Clásico Temprano: lascas de obsidiana equivalentes a material en dos tumbas de la fase Esperanza en Kaminaljuyu (Kidder, Jennings y Shook 1946) y caracterizado químicamente al Cerro de las Navajas en el valle de México.

Clásico Tardío: de los materiales del reconocimiento de 1988, un tiesto policromo Maya fue caracterizado a través de análisis químico a San Agustín Acasaguastlán. Análisis químicos sobre un tiesto policromo Copador recuperado en el área de Tiquisate había indicado su zona de producción en el valle de Copan. Esta y otra evidencia sugiere una esfera interregional incluyendo el valle central del río Motagua, el oeste de El Salvador y la frontera entre Guatemala y Honduras.

Esta evidencia fragmentaria de Sin Cabezas que le relaciona con centros lejanos necesitará ser integrada en un análisis regional durante una fase posterior de muestro proceso de investigación.

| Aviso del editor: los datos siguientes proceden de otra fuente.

/-
Chen 2024 (IACR ePrint 2024/555, version of 2024-04-18), §1.2 eq. (1) p. 3, eq. (2) p. 3, the "Karst wave"
display p. 4, Lemma 2.4 (Poisson summation) p. 10, Cond. C.5 p. 19, Step 1 (`|φ′₁⟩`, Lemma 3.10) p. 23,
Step 2 eq. (18) p. 24: the complex-Gaussian WINDOW `f_{r,s}(x) = exp(-π(1/r² + i/s²)x²)` and the three exact
identities the front end (Steps 1–7) is built from — the discrete Fourier transform of the (periodised)
window is a periodised complex Gaussian of the DUAL rate `r²s²(s² - r²i)/(s⁴ + r⁴)` (the Karst wave), the
Karst-wave COMB (second Poisson step under the integrality condition of §1.2 / C.5), and Step 2 / eq. (18):
`QFT_{ℤ_Pⁿ}` of the untruncated Step-1 line state `|φ′₁⟩` in closed form, with every constant the paper
drops under `∝` made explicit.  All three are THEOREMS here (kernel-checked instances of Jacobi's imaginary
transformation, Mathlib `Complex.tsum_exp_neg_quadratic`), stated for the exact, untruncated objects; the
`≈_t` truncations to `r log n · B_∞ⁿ` (Lemma 3.10, Lemma 2.15) are NOT treated (they are the `δ` of
`ChenQuantumLWEStateRobustness`).

REPRODUCTION / ANALYSIS OF A CLAIMED RESULT UNDER ADJUDICATION (withdrawn by its author, note of 2024-04-18).
HONEST FRAMING: the VALUE is a THEOREM / DECIDABLE VERDICT / CERTIFICATE / precise negative result — NOT
summit progress.  Theorems about a WITHDRAWN algorithm: they certify that eq. (1), the Karst-wave display and
eq. (18)(b) are CORRECT as exact identities (the defect of the paper is elsewhere: the periodicity premise of
Lemma 2.17 in Step 9, `ChenQuantumLWESteps`); nothing is repaired, nothing is broken, no cryptanalytic claim.
No named fact is introduced (debt 0).
-/
import Literature.Computability.Cryptography.ChenQuantumLWEProductProofs
import Mathlib.Analysis.SpecialFunctions.Gaussian.PoissonSummation
import Mathlib.NumberTheory.ModularForms.JacobiTheta.TwoVariable

/-!
# Chen 2024, §1.2 and Steps 1–2: the complex Gaussian window, the Karst wave, eq. (18) — exactly

Chen's front end rests on "Gaussian functions with complex variances" (§1.2, pp. 3–4): for `r, s > 0` the
window `f_{r,s}(x) := exp(-π(1/r² + i/s²)x²)` (`cgauss`, rate `κ_{r,s} = 1/r² + i/s²`, `karstRate`), the
Fourier pair of eq. (1) `g(x) = exp(-πx²/(a+bi))`, `ĝ(y) = √(a+bi)·exp(-π(a+bi)y²)` (`a > 0`), and three
"features": (i) `f_{r,s}` = real Gaussian × quadratic phase (state preparation by Grover–Rudolph + phase
kickback, p. 3; `cgauss_eq_gauss_mul_phase`); (ii) "center = phase", eq. (2) p. 3 (`center_eq_phase`);
(iii) the KARST WAVE (p. 4): `QFT_{ℤ_P}` of `Σ_{x∈ℤ_P} f_{r,s}(x)|x⟩` is `Σ_y Σ_{z∈Pℤ} exp(-π r²s²(s²-r²i)
/(P²(s⁴+r⁴))·(y+z)²)|y⟩` "by the Poisson summation formula (Lemma 2.4)", and when the chirp rate
`r⁴s²/(s⁴+r⁴)` is an even integer a second Poisson step turns this into a comb of Gaussians of width `≈ P/r`
centred near `(P/s²)ℤ` (the display on p. 4; Cond. C.5 p. 19 is the Step-6 instance of the integrality).
Step 1 (p. 23) produces, up to `≈_t` (Lemma 3.10), `|φ′₁⟩ := Σ_{k∈ℤ} f_{r,s}-weight(‖kx − y‖²)|kx − y mod P⟩`
and Step 2 (eq. (18) p. 24) computes `|φ₂⟩ = QFT_{ℤ_Pⁿ}|φ′₁⟩` in closed form "(b) uses PSF (Lemma 2.4) and
the Fourier transformation of complex Gaussian (Eqn. (1))".

## What is proved (every identity exact, for the UNTRUNCATED objects; constants explicit)

* `tsum_cexp_neg_quadratic_shift` — the master identity behind all of §1.2 / eq. (18): for `Re a > 0` and
  any `c, w ∈ ℂ`, `Σ_{k∈ℤ} e^{-πa(k-c)²} e^{-2πikw} = a^{-1/2} Σ_{j∈ℤ} e^{-(π/a)(j+w)²} e^{-2πic(j+w)}`
  (Jacobi's imaginary transformation with both a shift and a twist; from Mathlib's
  `Complex.tsum_exp_neg_quadratic`).  `summable_cexp_neg_quadratic`: the series converge absolutely.
* `inv_karstRate` — the dual rate: `(1/r² + i/s²)⁻¹ = r²s²(s² − r²i)/(s⁴ + r⁴)` (the constant printed in the
  Karst-wave display and in eq. (18)); `karstRate_re_pos`.
* **`karstWave_poisson`**, **`karstWave`** (§1.2 (a), p. 4): `Σ_{x∈ℤ} f_{r,s}(x) e^{-2πixy/P}
  = κ_{r,s}^{-1/2} · Σ_{z∈ℤ} exp(-π r²s²(s²-r²i)/(P²(s⁴+r⁴))·(y + Pz)²)` for every `y` — Chen's display with
  the dropped constant `κ^{-1/2} = √(a+bi)` restored; **`qft_periodised`** + **`karstWave_qft`**: the
  amplitude of `|y⟩` in `QFT_{ℤ_P}(Σ_{x∈ℤ_P} F(x)|x⟩)`, `F` = the `P`-periodisation of `f_{r,s}` (which is what
  a register holding `x mod P` carries), is exactly that right-hand side (`tsum_int_eq_sum_residue`: a
  summable series over `ℤ` summed by residue classes mod `P`, the `ℤ`-analogue of Mathlib's
  `Nat.sumByResidueClasses`).
* **`karstWave_comb`**, **`karstWave_comb_chen`** (§1.2 second display, p. 4): if the chirp rate `κ' =
  r⁴s²/(s⁴+r⁴)` satisfies `κ' ∈ 2ℤ` (Chen prints the stronger `κ'/2 ∈ 2ℤ`; `karstWave_comb_chen` takes his
  hypothesis verbatim), then for every `t` (`= y/P`)
  `Σ_{m∈ℤ} exp(-π r²s²(s²-r²i)/(s⁴+r⁴)·(m+t)²) = e^{πiκ't²} α^{-1/2} Σ_{j∈ℤ} exp(-π(s⁴+r⁴)/(r²s⁴)·(j − κ't)²)
  · e^{2πit(j − κ't)}`, `α = r²s⁴/(s⁴+r⁴)` — Gaussians in `κ't = κ'y/P` centred on `ℤ`, i.e. `y` near
  `(P/κ')ℤ = P(s⁴+r⁴)/(r⁴s²)·ℤ`, exactly as printed.
* **`step2_tsum_exact`**, **`step2_tsum_exact_chen`** (eq. (18), p. 24): for `x ≠ 0`, `y, z ∈ ℤⁿ`,
  `Σ_{k∈ℤ} exp(-πκ‖kx−y‖²) e^{-2πi⟨kx−y,z⟩/P} = exp(-πκ(‖y‖² − ⟨x,y⟩²/‖x‖²)) · e^{2πi⟨y,z⟩/P} ·
  (κ‖x‖²)^{-1/2} · Σ_{j∈ℤ} exp(-π r²s²(s²−r²i)/(‖x‖²(s⁴+r⁴))·(j + ⟨x,z⟩/P)²) e^{-2πi(⟨x,y⟩/‖x‖²)(j + ⟨x,z⟩/P)}`
  — eq. (18)(a)(b) with the two "global amplitude" factors Chen drops made explicit; and at the level of
  kets, with Chen's `QFT_{ℤ_Pⁿ}` of `ChenQuantumLWESteps` (`qft`, sign `e^{-2πi⟨·,·⟩/P}`):
  **`qft_phi1Prime`** (`|φ₂⟩ := QFT|φ′₁⟩` has amplitude the left-hand side above at every `z ∈ ℤ_Pⁿ`,
  `phi1Prime` = the untruncated Step-1 state of p. 23) and **`qft_phi1Prime_eq`** (the closed form).

## What is NOT here

No truncation / tail estimate (`|φ₁⟩` vs `|φ′₁⟩`, Lemma 3.10; the boxes `R√n B₂ⁿ`, `R log n B_∞ⁿ` of Lemma
2.15; the `≈_t` in (18)): these are the `2^{-Ω(n)}` relative errors transported by
`ChenQuantumLWEStateRobustness`.  No claim about Steps 3–7 (eq. (19)–(34)), whose analysis (Lemmas
3.20–3.29, pp. 41–56) iterates the same two identities with further windows; no efficiency / precision
statement (Lemma 2.15's `2^{-Ω(n)}`-close state preparation); no normalisation of states.
-/

namespace Literature.Computability.Cryptography.Chen2024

Déjenme concluir diciendo únicamente que los primeros tres años de trabajo en Sin Cabezas nos han dado un buen fundamento de información que puede ser usado para investigar la estructura social de la zona de Tiquisate durante el período Preclásico Tardío. Se espera que en la Fase 2 se construya sobre este fundamento y que empiece a dar respuestas a algunas de las preguntas significantes que todavía quedan.

REFERENCIAS

Popenoe de Hatch, Marion

1989   Observaciones sobre el desarrollo cultural prehistórico en la Costa Sur de Guatemala. En Investigaciones Arqueológicas en la Costa Sur de Guatemala (editado por David S. Whitley y Marilyn P. Beaudry). Institute of Archaeology, Monograph 31. University of California, Los Angeles.

Kidder, Alfred V., J. D. Jennings y Edwin Shook

1946   Excavations at Kaminaljuyu, Guatemala. Carnegie Institution of Washington, Pub. 561. Washington, D.C.

Vogt, Evon Z.

1983   Some New Themes in Settlement Pattern Research. En Prehistoric Settlemente Patterns (editado por Egon Z. Vogt y Richard M. Leventhal), pp.3-20. University of New Mexico Press.

Whalen, M. E.

1983   Reconstructing Early Formative Village Organization in Oaxaca, Mexico. American Antiquity 48:17-43.

Whitley, David S. y Marilyn P. Beaudry

s.f.     Developing Chiefdoms and the Tiquisate Region of Guatemala in Ethnographic Perspective. En The Formation of Complex Society in Southeastern Mesoamérica (editado por William Fowler). Tedford Press.

Wilk, Richard R.

1983   Little House in the Jungle: The Causes of Variation in House Size among Modern Maya. Journal of Anthropological Archaeology 2:99-116.

Wilk Richard R. y William L. Rathje

1982   Household Archaeology. En Archaeology of the Household (editado por Richard R. Wilk y William L. Rathje), pp.617-639. American Behavioral Scientist Vol. 25.